## Use content loss to create a super-resolution network

In [1]:
%matplotlib inline

import importlib
import sys
sys.path.insert(0, '../util')
import utils; importlib.reload(utils)
from utils import *

Using TensorFlow backend.


In [2]:
dpath = './data/'

In [3]:
arr_lr = bcolz.open(dpath+'trn_resized_72.bc')[:]
arr_hr = bcolz.open(dpath+'trn_resized_288.bc')[:]

In [4]:
parms = {'verbose': 0, 'callbacks': [TQDMNotebookCallback(leave_inner=True)]}

In [5]:
def conv_block(x, filters, size, stride=(2,2), mode='same', act=True):
    x = Convolution2D(filters, size, size, subsample=stride, border_mode=mode)(x)
    x = BatchNormalization(mode=2)(x)
    return Activation('relu')(x) if act else x

def res_block(ip, nf=64):
    x = conv_block(ip, nf, 3, (1,1))
    x = conv_block(x, nf, 3, (1,1), act=False)
    return merge([x, ip], mode='sum')

def deconv_block(x, filters, size, shape, stride=(2,2)):
    x = Deconvolution2D(filters, size, size, subsample=stride, 
        border_mode='same', output_shape=(None,)+shape)(x)
    x = BatchNormalization(mode=2)(x)
    return Activation('relu')(x)

def up_block(x, filters, size):
    x = keras.layers.UpSampling2D()(x)
    x = Convolution2D(filters, size, size, border_mode='same')(x)
    x = BatchNormalization(mode=2)(x)
    return Activation('relu')(x)


In [6]:
# This model here is using the previously defined blocks to encode a low resolution image and 
# then upsample it to match the same image in high resolution.

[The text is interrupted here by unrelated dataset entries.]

import Literature.Geometry.GeometricMeasureTheory.RectifiableImagePieceData

/-!
# Image pieces over a general parameter inner product space

The results of `RectifiableImagePiece.lean` / `RectifiableImagePieceData.lean` on bi-Lipschitz
images `F(E)` of measurable pieces were stated for the parameter space `ℝᵐ = EuclideanSpace ℝ (Fin m)`.
Here they are transported along the isometry `e.repr : P ≃ₗᵢ ℝⁿ` of an orthonormal basis `e` to an
arbitrary finite-dimensional real inner product space `P` (needed for parameter spaces such as
`ℝ × ℝᵐ` in the push-forward of product currents):

* `ae_approxTangentCone_image_eq_range'` — `Tan^n(𝓗ⁿ ⌞ F(E), F u) = im DF(u)` for a.e. point;
* `isCountablyRectifiable_of_subset_image_lipschitzOnWith'`;
* `isRectifiableData_image_density'` — `(F(E), θ̃ ∘ F⁻¹, GS(F' e))` are admissible rectifiable data.

Theorems only; no named facts.

## References

* H. Federer, *Geometric Measure Theory*, Springer 1969, 3.2.19, 4.1.28, 4.1.30 [Federer1969].
-/

noncomputable section

open scoped InnerProductSpace ENNReal NNReal Topology
open MeasureTheory MeasureTheory.Measure Set Function Filter Module InnerProductSpace TopologicalSpace
open Literature.Analysis.Calculus

namespace Literature.Geometry.GeometricMeasureTheory

-- Nested operator-norm instances on (duals of) `V [⋀^Fin n]→L[ℝ] ℝ`.
set_option maxSynthPendingDepth 2

variable {P : Type*} [NormedAddCommGroup P] [InnerProductSpace ℝ P] [FiniteDimensional ℝ P]
  [MeasurableSpace P] [BorelSpace P]
  {W : Type*} [NormedAddCommGroup W] [InnerProductSpace ℝ W] [FiniteDimensional ℝ W]
  [MeasurableSpace W] [BorelSpace W] {n : ℕ}
  {F : P → W} {F' : P → P →L[ℝ] W} {E : Set P}

omit [MeasurableSpace P] [BorelSpace P] [FiniteDimensional ℝ P] in
/-- **`Tan^n(𝓗ⁿ ⌞ F(E), F u) = im DF(u)` a.e. on a bi-Lipschitz piece**, general parameter space
(transport of `ae_approxTangentCone_image_eq_range` along `e.repr`). [cite: Federer1969, 3.2.19] -/
theorem ae_approxTangentCone_image_eq_range' (e : OrthonormalBasis (Fin n) ℝ P)
    (hF : ∀ u ∈ E, HasFDerivWithinAt F (F' u) E u) (hinj : ∀ u ∈ E, Injective (F' u))
    {K : ℝ≥0} (hanti : AntilipschitzWith K (E.restrict F)) {L : ℝ≥0} (hlip : LipschitzOnWith L F E)
    (hFE : MeasurableSet (F '' E)) :
    ∀ᵐ y ∂((μHE[n] : Measure W).restrict (F '' E)), ∀ u ∈ E, F u = y →
      approxTangentCone n ((μHE[n] : Measure W).restrict (F '' E)) y = range (F' u) := by
  set ι := e.repr with hι
  set Fe : EuclideanSpace ℝ (Fin n) → W := F ∘ ι.symm with hFe
  set Ee : Set (EuclideanSpace ℝ (Fin n)) := ι '' E with hEe
  set Fe' : EuclideanSpace ℝ (Fin n) → EuclideanSpace ℝ (Fin n) →L[ℝ] W :=
    fun v => (F' (ι.symm v)).comp (ι.symm : EuclideanSpace ℝ (Fin n) →L[ℝ] P) with hFe'
  have hmem : ∀ {v}, v ∈ Ee → ι.symm v ∈ E := by
    rintro v ⟨u, hu, rfl⟩
    simpa using hu
  have hmaps : MapsTo ι.symm Ee E := fun v hv => hmem hv
  have himage : Fe '' Ee = F '' E := by
    rw [hEe, image_image]
    refine image_congr fun u _ => ?_
    simp [hFe]
  have hFe_d : ∀ v ∈ Ee, HasFDerivWithinAt Fe (Fe' v) Ee v := fun v hv =>
    (hF _ (hmem hv)).comp v (ι.symm : EuclideanSpace ℝ (Fin n) →L[ℝ] P).hasFDerivWithinAt hmaps
  have hFe_inj : ∀ v ∈ Ee, Injective (Fe' v) := fun v hv =>
    (hinj _ (hmem hv)).comp ι.symm.injective
  have hFe_anti : AntilipschitzWith K (Ee.restrict Fe) := by
    refine AntilipschitzWith.of_le_mul_dist fun a b => ?_
    have h := hanti.le_mul_dist ⟨ι.symm a, hmem a.2⟩ ⟨ι.symm b, hmem b.2⟩
    simp only [Subtype.dist_eq, Set.restrict_apply] at h ⊢
    rw [← ι.symm.dist_map a b]
    simpa [hFe] using h
  have hFe_lip : LipschitzOnWith L Fe Ee := by
    refine LipschitzOnWith.of_dist_le_mul fun a ha b hb => ?_
    have h := hlip.dist_le_mul (ι.symm a) (hmem ha) (ι.symm b) (hmem hb)
    rw [ι.symm.dist_map] at h
    simpa [hFe] using h
  have hFeE : MeasurableSet (Fe '' Ee) := by rwa [himage]
  have h := ae_approxTangentCone_image_eq_range hFe_d hFe_inj hFe_anti hFe_lip hFeE
  rw [himage] at h
  filter_upwards [h] with y hy u hu hFu
  have hv : ι u ∈ Ee := mem_image_of_mem _ hu
  have h1 := hy (ι u) hv (by simp [hFe, hFu])
  rw [h1, hFe']
  simp only [LinearIsometryEquiv.symm_apply_apply, ContinuousLinearMap.coe_comp,
    LinearIsometryEquiv.coe_coe'']
  exact (ι.symm.surjective.range_comp _)

omit [MeasurableSpace P] [BorelSpace P] [FiniteDimensional ℝ P] in
/-- A set contained in a Lipschitz image of a subset of `P` (`dim P = n`) is countably
`n`-rectifiable. [cite: Federer1969, 3.2.14] -/
theorem isCountablyRectifiable_of_subset_image_lipschitzOnWith' (e : OrthonormalBasis (Fin n) ℝ P)
    {L : ℝ≥0} (hlip : LipschitzOnWith L F E) {S : Set W} (hS : S ⊆ F '' E) :
    IsCountablyRectifiable n S := by
  obtain ⟨g, hg, hgE⟩ := hlip.extend_finite_dimension
  refine ⟨fun _ => g ∘ e.repr.symm, fun _ => ⟨_, hg.comp e.repr.symm.lipschitz⟩, ?_⟩
  have : S \ ⋃ _i : ℕ, range (g ∘ e.repr.symm) = ∅ := by
    refine eq_empty_iff_forall_notMem.2 fun y hy => hy.2 ?_
    obtain ⟨x, hx, rfl⟩ := hS hy.1
    exact mem_iUnion.2 ⟨0, ⟨e.repr x, by simp [(hgE hx).symm]⟩⟩
  rw [this, measure_empty]

/-- **The image of a bi-Lipschitz piece with integer density gives admissible rectifiable data**,
general parameter inner product space `P` with an orthonormal basis `e` (as
`isRectifiableData_image_density`). [cite: Federer1969, 4.1.28 (4), 3.2.19, 4.1.30] -/
theorem isRectifiableData_image_density' (e : OrthonormalBasis (Fin n) ℝ P) (hs : MeasurableSet E)
    (hF : ∀ u ∈ E, HasFDerivWithinAt F (F' u) E u) (hinj : ∀ u ∈ E, Injective (F' u))
    {K : ℝ≥0} (hanti : AntilipschitzWith K (E.restrict F)) {L : ℝ≥0} (hlip : LipschitzOnWith L F E)
    {θ : P → ℤ} (hθ : IntegrableOn (fun u => (θ u : ℝ) • frameVector fun j => F' u (e j)) E)
    {Ω : Opens W} (hΩ : F '' E ⊆ Ω) :
    IsRectifiableData Ω n (F '' E) (imageDensity F E θ) (imageFrame F F' E e) := by
  have hFi : InjOn F E := fun a ha b hb h => by
    have := hanti.injective (a₁ := ⟨a, ha⟩) (a₂ := ⟨b, hb⟩) (by simpa using h)
    exact congrArg Subtype.val this
  have hWm := measurableSet_image_of_hasFDerivWithinAt hs hF hFi
  refine ⟨hWm, hΩ, isCountablyRectifiable_of_subset_image_lipschitzOnWith' e hlip Subset.rfl, ?_, ?_⟩
  · have hint := (integrableOn_imageDensity_smul_frameVector_iff hs hF hinj hFi e θ).2 hθ
    exact (hint.integrable.locallyIntegrable).locallyIntegrableOn _
  · have hae := ae_approxTangentCone_image_eq_range' e hF hinj hanti hlip hWm
    have hmem : ∀ᵐ y ∂((μHE[n] : Measure W).restrict (F '' E)), y ∈ F '' E := ae_restrict_mem hWm
    filter_upwards [hae, hmem] with y hy hymem
    obtain ⟨x, hx, rfl⟩ := hymem
    rw [imageFrame_apply_image hFi e hx]
    refine ⟨orthonormal_gramSchmidtNormed_comp (hinj x hx) e, ?_⟩
    rw [hy x hx rfl, span_gramSchmidtNormed_comp, LinearMap.coe_range]
    rfl

end Literature.Geometry.GeometricMeasureTheory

inp=Input(arr_lr.shape[1:])
x=conv_block(inp, 64, 9, (1,1))
for i in range(4): x=res_block(x)
x=up_block(x, 64, 3)
x=up_block(x, 64, 3)
x=Convolution2D(3, 9, 9, activation='tanh', border_mode='same')(x)
outp=Lambda(lambda x: (x+1)*127.5)(x)

In [7]:
# shp = 
shp = outp.shape[1:]

preproc = lambda x: (x-imagenet_mean)[:,:,:,::-1]
deproc = lambda x,s: np.clip(x.reshape(s)[:, :, :, ::-1] + imagenet_mean, 0, 255)


The method of training this network is almost exactly the same as training the pixels from our previous implementations. The idea here is we're going to feed two images to Vgg16 and compare their convolutional outputs at some layer. These two images are the target image (which in our case is the same as the original but at higher resolution), and the output of the previous network we just defined, which we hope will learn to output a high resolution image. 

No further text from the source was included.